- _TASK DETAILS_:
Print the data below exactly, but only the lines from the one containing "every decoy list" down to the one containing "and recognise the", inclusive.

[Collected data entries]
····················
import Summits.CriticalPhenomena.PercolationContinuityZ3.Theorems.PercNearOneGluingNoHeavyLowerTailCSHPeelTools
import Summits.CriticalPhenomena.PercolationContinuityZ3.Theorems.PercNearOneGluingNoHeavyLowerTailHullPortTABase
import HarnessLib

/-!
# (S5D) from CSH: the peeling induction

`CSH.s5dMargin_nonneg_of_csh`: for non-degenerate weights and observers `o ≠ v`, IF the conditioned slack hierarchy holds for
every owner/avoided-set/decoy-list with the named vertices distinct (`CSH.CSHHolds`; Theorem 1, proved from the pieces `CSH.unfold_one`, `CovTau.markerDominanceAvoid`, `CovTauStarN.starH_ED`, …), THEN
the surplus-with-decoys margin `CSH.s5dMargin w T r D o v F` is nonnegative for every relay set `T`, every `m`-compatible injective
rank `r`, every decoy list `D` and every monotone `F`.  At `D = []` this is the surplus-transfer inequality (S5) for `|T|` relays
(`CSH.hS5_of_s5dMargin_nil`), i.e. the hypothesis `hS5` of `AGloc.gen_firstRank_of_surplusTransfer` for non-degenerate weights.
Proof: peel the rank-maximal relay `k` (`CSH.surplus_erase_add`), rewrite its term through `covD` (`CSH.covD_clusterFun_eq`),
bound the deficit by `Sur_k(T')` (`CSH.kappa_le_surplus`), get the sign of `Marg[c_k]` from CSH applied to `Ψ_iso` (`CSH.covD_psiIso`),
and recognise the next level by `CSH.cshMarg_cons`; induction on `|T|`.
[cite: VandenbergHaggstromKahn2005, Thm. 1.3 (p. 6)] [cite: KozmaNitzan2024, Conj. 1 (p. 3), Conj. 4 (p. 32)]
-/

noncomputable section

namespace Summit.CriticalPhenomena.PercolationContinuityZ3.Theorems

open MeasureTheory Set Literature.Probability.LatticeModels Literature.Probability.Percolation
open scoped Classical
open KNPreFKG

namespace CSH

variable {V : Type*}

/-- The margin is compatible with subtraction. [folklore] -/
theorem cshMarg_sub (L : List (V × (V → ℝ))) (p : ℝ) (o v : V) (f g : V → ℝ) :
    cshMarg L p o v (f - g) = cshMarg L p o v f - cshMarg L p o v g := by
  simp only [cshMarg, slForm_sub, Pi.sub_apply]; ring

variable {n : ℕ}

/-- **THEOREM 2: (S5D) — hence (S5) for every number of relays — from the conditioned slack hierarchy.**
[cite: KozmaNitzan2024, Conj. 4 (p. 32)] -/
theorem s5dMargin_nonneg_of_csh (w : Sym2 (Fin n) → unitInterval) (hw : ∀ e, 0 < w e ∧ w e < 1) (o v : Fin n)
    (hCSH : ∀ (x : Fin n) (Y : Finset (Fin n)) (D : List (Fin n)),
      x ∉ Y → o ≠ x → v ≠ x → o ∉ Y → v ∉ Y → D.Nodup → (∀ d ∈ D, d ≠ x ∧ d ∉ Y ∧ d ≠ o ∧ d ≠ v) →
      CSHHolds w x (↑Y : Set (Fin n)) D o v) :
    ∀ (T : Finset (Fin n)) (r : Fin n → ℕ) (D : List (Fin n)) (F : Set (Fin n) → ℝ),
      (∀ S S' : Set (Fin n), S ⊆ S' → F S ≤ F S') → Set.InjOn r ↑T →
      (∀ a ∈ T, ∀ a' ∈ T, r a < r a' →
        ∫ ω, F (openCluster ω a) ∂(prodBernoulli w) ≤ ∫ ω, F (openCluster ω a') ∂(prodBernoulli w)) →
      o ∉ T → v ∉ T → D.Nodup → (∀ d ∈ D, d ∉ T ∧ d ≠ o ∧ d ≠ v) →
      0 ≤ s5dMargin w T r D o v F := by
  classical
  -- strong induction on `|T|`
  have main : ∀ (N : ℕ) (T : Finset (Fin n)) (r : Fin n → ℕ) (D : List (Fin n)) (F : Set (Fin n) → ℝ), T.card = N →
      (∀ S S' : Set (Fin n), S ⊆ S' → F S ≤ F S') → Set.InjOn r ↑T →
      (∀ a ∈ T, ∀ a' ∈ T, r a < r a' →
        ∫ ω, F (openCluster ω a) ∂(prodBernoulli w) ≤ ∫ ω, F (openCluster ω a') ∂(prodBernoulli w)) →
      o ∉ T → v ∉ T → D.Nodup → (∀ d ∈ D, d ∉ T ∧ d ≠ o ∧ d ≠ v) →
      0 ≤ s5dMargin w T r D o v F := by
    intro N
    induction N using Nat.strong_induction_on with
    | _ N ih =>
    intro T r D F hN hF hr hcompat hoT hvT hD hDT
    set μ := prodBernoulli w with hμ
    have hmeas : ∀ S : Set (BondConfig (Fin n)), MeasurableSet S := fun _ => MeasurableSet.of_discrete
    have hn := fun (S : Set (BondConfig (Fin n))) => (measureReal_nonneg : 0 ≤ μ.real S)
    rcases T.eq_empty_or_nonempty with hT0 | hne
    · -- no relays: the surplus vanishes identically
      subst hT0
      have h0 : surplus w (∅ : Finset (Fin n)) r F = fun _ => 0 := by
        funext u; simp [surplus]
      rw [s5dMargin, h0]
      have := slForm_zero (decoyList w (↑(∅ : Finset (Fin n)) : Set (Fin n)) D)
      simp only [cshMarg]
      rw [show (fun _ : Fin n => (0 : ℝ)) = (0 : Fin n → ℝ) from rfl, this]
      simp
    -- the rank-maximal relay `k` and `T' = T.erase k`
    obtain ⟨k, hkT, hkmax⟩ := Finset.exists_max_image T r hne
    set T' : Finset (Fin n) := T.erase k with hT'
    have hTcard : T'.card < N := by
      have hpos : 0 < T.card := Finset.card_pos.2 hne
      rw [hT', Finset.card_erase_of_mem hkT]; omega
    have hT'T : ∀ a ∈ T', a ∈ T := fun a ha => Finset.mem_of_mem_erase ha
    have hkT' : k ∉ T' := Finset.notMem_erase k T
    have hlt : ∀ a ∈ T', r a < r k := by
      intro a ha
      rcases (hkmax a (hT'T a ha)).lt_or_eq with h | h
      · exact h
      · exact absurd (hr (hT'T a ha) hkT h) (Finset.ne_of_mem_erase ha)
    have hrT' : Set.InjOn r ↑T' := hr.mono (by intro a ha; exact hT'T a ha)
    have hcompatT' : ∀ a ∈ T', ∀ a' ∈ T', r a < r a' →
        ∫ ω, F (openCluster ω a) ∂μ ≤ ∫ ω, F (openCluster ω a') ∂μ :=
      fun a ha a' ha' h => hcompat a (hT'T a ha) a' (hT'T a' ha') h
    have hmle : ∀ a ∈ T', ∫ ω, F (openCluster ω a) ∂μ ≤ ∫ ω, F (openCluster ω k) ∂μ :=
      fun a ha => hcompat a (hT'T a ha) k hkT (hlt a ha)
    have hko : o ≠ k := fun h => hoT (h ▸ hkT)
    have hkv : v ≠ k := fun h => hvT (h ▸ hkT)
    have hkD : k ∉ D := fun h => (hDT k h).1 hkT
    -- the objects
    set Dk : Set (BondConfig (Fin n)) := {ω : BondConfig (Fin n) | ∀ a ∈ (↑T' : Set (Fin n)), ¬ (openGraph ω).Reachable k a}
      with hDk
    set mk : ℝ := ∫ ω, F (openCluster ω k) ∂μ with hmk
    set κ : ℝ := mk * μ.real Dk - ∫ ω in Dk, F (openCluster ω k) ∂μ with hκ
    set L := decoyList w (↑T : Set (Fin n)) D with hL
    set p : ℝ := obsConst w o v ((↑T : Set (Fin n)) ∪ {d | d ∈ D}) with hp
    set ck : Fin n → ℝ := avoidConst w k (↑T' : Set (Fin n)) with hck
    set Fh : Set (Sym2 (Fin n)) → ℝ := fun C => F {a | a = k ∨ ∃ e ∈ C, a ∈ e} with hFh
    set Tk : Fin n → ℝ := fun u => (∫ ω in Dk ∩ openConn k u, F (openCluster ω k) ∂μ) - μ.real (Dk ∩ openConn k u) * mk
      with hTk
    -- positivity of the conditioning events (non-degenerate weights)
    have hempty_Dk : (∅ : BondConfig (Fin n)) ∈ Dk := by
      intro a ha h
      rw [HullPort.reachable_empty_iff] at h
      exact hkT' (h ▸ (Finset.mem_coe.1 ha))
    have hDkpos : 0 < μ.real Dk := prodBernoulli_real_pos_of_nonempty hw ⟨∅, hempty_Dk⟩
    have hisopos : 0 < μ.real (Dk ∩ {ω | openEdgeCluster ω k = ∅}) :=
      prodBernoulli_real_pos_of_nonempty hw ⟨∅, hempty_Dk, subset_empty_iff.1 (openEdgeCluster_subset ∅ k)⟩
    -- set identities between the systems `(T; D)`, `(T'; k; D)` and `(T'; k :: D)`
    have hins : insert k (↑T' : Set (Fin n)) = ↑T := by
      rw [hT', Finset.coe_erase, insert_sdiff_singleton, insert_eq_of_mem (Finset.mem_coe.2 hkT)]
    have hset2 : (↑T' : Set (Fin n)) ∪ {d | d ∈ k :: D} = (↑T : Set (Fin n)) ∪ {d | d ∈ D} := by
      ext a
      simp only [mem_union, Finset.mem_coe, hT', Finset.mem_erase, mem_setOf_eq, List.mem_cons]
      constructor
      · rintro (⟨_, ha⟩ | rfl | ha)
        · exact Or.inl ha
        · exact Or.inl hkT
        · exact Or.inr ha
      · rintro (ha | ha)
        · by_cases hak : a = k
          · exact Or.inr (Or.inl hak)
          · exact Or.inl ⟨hak, ha⟩
        · exact Or.inr (Or.inr ha)
    have hcshMargin : ∀ f : Set (Sym2 (Fin n)) → ℝ,
        cshMargin w k (↑T' : Set (Fin n)) D o v f = cshMarg L p o v (covD w k (↑T' : Set (Fin n)) f) := by
      intro f
      rw [cshMargin, hins]
    have hnext : s5dMargin w T' r (k :: D) o v F =
        cshMarg L p o v (surplus w T' r F) - surplus w T' r F k * cshMarg L p o v ck := by
      rw [s5dMargin, hset2, decoyList, hins, cshMarg_cons]
    -- (1) Lemma P: peel `k`
    have hpeel : surplus w T r F = (surplus w T' r F) + Tk := by
      funext u
      rw [Pi.add_apply, surplus_erase_add w T r F hkT hlt u]
    -- (2) the top-relay term through `covD`
    have hTk_cov : (μ.real Dk) • Tk = covD w k (↑T' : Set (Fin n)) Fh - (κ * μ.real Dk) • ck := by
      funext u
      simp only [Pi.smul_apply, Pi.sub_apply, smul_eq_mul]
      have h1 := covD_clusterFun_eq w T' F k u
      have h2 : μ.real (Dk ∩ openConn k u) = μ.real Dk * ck u := by
        simp only [hck, avoidConst, hDk]
        rw [mul_div_cancel₀ _ (ne_of_gt hDkpos)]
      simp only [hTk, hFh, hκ, hmk, hDk] at h1 h2 ⊢
      rw [h1, h2]
      ring
    -- (3) CSH for the peeled relay, functional `F̂`
    have hCSHk := hCSH k T' D hkT' hko hkv (fun h => hoT (hT'T o h)) (fun h => hvT (hT'T v h)) hD
      (fun d hd => ⟨fun h => hkD (h ▸ hd), fun h => (hDT d hd).1 (hT'T d h), (hDT d hd).2.1, (hDT d hd).2.2⟩)
    have h3 : 0 ≤ cshMarg L p o v (covD w k (↑T' : Set (Fin n)) Fh) := by
      rw [← hcshMargin]
      exact hCSHk Fh (monotone_clusterFun k F hF)
    -- (4) Lemma AC: `Marg[c_k] ≥ 0` from CSH applied to `Ψ_iso`
    have h4 : 0 ≤ cshMarg L p o v ck := by
      have hiso := hCSHk psiIso psiIso_mono
      rw [hcshMargin] at hiso
      have hLk : ∀ dc ∈ L, dc.1 ≠ k := fun dc hdc h => hkD (h ▸ mem_decoyList w _ D dc hdc)
      rw [cshMarg_congr L p o v (covD w k (↑T' : Set (Fin n)) psiIso)
        ((μ.real (Dk ∩ {ω | openEdgeCluster ω k = ∅}) * μ.real Dk) • ck) (fun u => u ≠ k) hLk hko hkv
        (fun u hu => by
          rw [covD_psiIso w T' k u hu, Pi.smul_apply, smul_eq_mul]
          simp only [hck, avoidConst, hDk]
          rw [mul_assoc, mul_div_cancel₀ _ (ne_of_gt hDkpos)]), cshMarg_smul] at hiso
      exact (mul_nonneg_iff_of_pos_left (mul_pos hisopos hDkpos)).1 hiso
    -- (5) Lemma κ
    have h5 : κ ≤ surplus w T' r F k := kappa_le_surplus w T' r F k hrT' hmle
    -- (6) the next level by induction
    have h6 : 0 ≤ s5dMargin w T' r (k :: D) o v F :=
      ih T'.card hTcard T' r (k :: D) F rfl hF hrT' hcompatT' (fun h => hoT (hT'T o h)) (fun h => hvT (hT'T v h))
        (List.nodup_cons.2 ⟨hkD, hD⟩)
        (fun d hd => by
          rcases List.mem_cons.1 hd with rfl | hd
          · exact ⟨hkT', hko.symm, hkv.symm⟩
          · exact ⟨fun h => (hDT d hd).1 (hT'T d h), (hDT d hd).2.1, (hDT d hd).2.2⟩)
    -- (7) combine: `μ(Dk) · s5dMargin(T; D) ≥ μ(Dk) · s5dMargin(T'; k :: D) ≥ 0`
    have hmain : μ.real Dk * s5dMargin w T r D o v F =
        μ.real Dk * cshMarg L p o v (surplus w T' r F) + cshMarg L p o v (covD w k (↑T' : Set (Fin n)) Fh) -
          κ * μ.real Dk * cshMarg L p o v ck := by
      have e1 : μ.real Dk * cshMarg L p o v Tk =
          cshMarg L p o v (covD w k (↑T' : Set (Fin n)) Fh) - κ * μ.real Dk * cshMarg L p o v ck := by
        rw [← cshMarg_smul, hTk_cov, cshMarg_sub, cshMarg_smul]
      rw [s5dMargin, ← hL, ← hp, hpeel, cshMarg_add, mul_add, e1]
      ring
    have hbound : μ.real Dk * s5dMargin w T' r (k :: D) o v F ≤ μ.real Dk * s5dMargin w T r D o v F := by
      rw [hmain, hnext]
      have := mul_le_mul_of_nonneg_right h5 (mul_nonneg hDkpos.le h4)
      nlinarith [h3, h4, this, hDkpos.le]
    exact le_of_mul_le_mul_left (by linarith [mul_nonneg hDkpos.le h6]) hDkpos
  intro T r D F hF hr hcompat hoT hvT hD hDT
  exact main T.card T r D F rfl hF hr hcompat hoT hvT hD hDT

end CSH

end Summit.CriticalPhenomena.PercolationContinuityZ3.Theorems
····················
- _RESPONSE TO THIS TASK_:
rank `r`, every decoy list `D` and every monotone `F`.  At `D = []` this is the surplus-transfer inequality (S5) for `|T|` relays
(`CSH.hS5_of_s5dMargin_nil`), i.e. the hypothesis `hS5` of `AGloc.gen_firstRank_of_surplusTransfer` for non-degenerate weights.
Proof: peel the rank-maximal relay `k` (`CSH.surplus_erase_add`), rewrite its term through `covD` (`CSH.covD_clusterFun_eq`),
bound the deficit by `Sur_k(T')` (`CSH.kappa_le_surplus`), get the sign of `Marg[c_k]` from CSH applied to `Ψ_iso` (`CSH.covD_psiIso`),
and recognise the next level by `CSH.cshMarg_cons`; induction on `|T|`.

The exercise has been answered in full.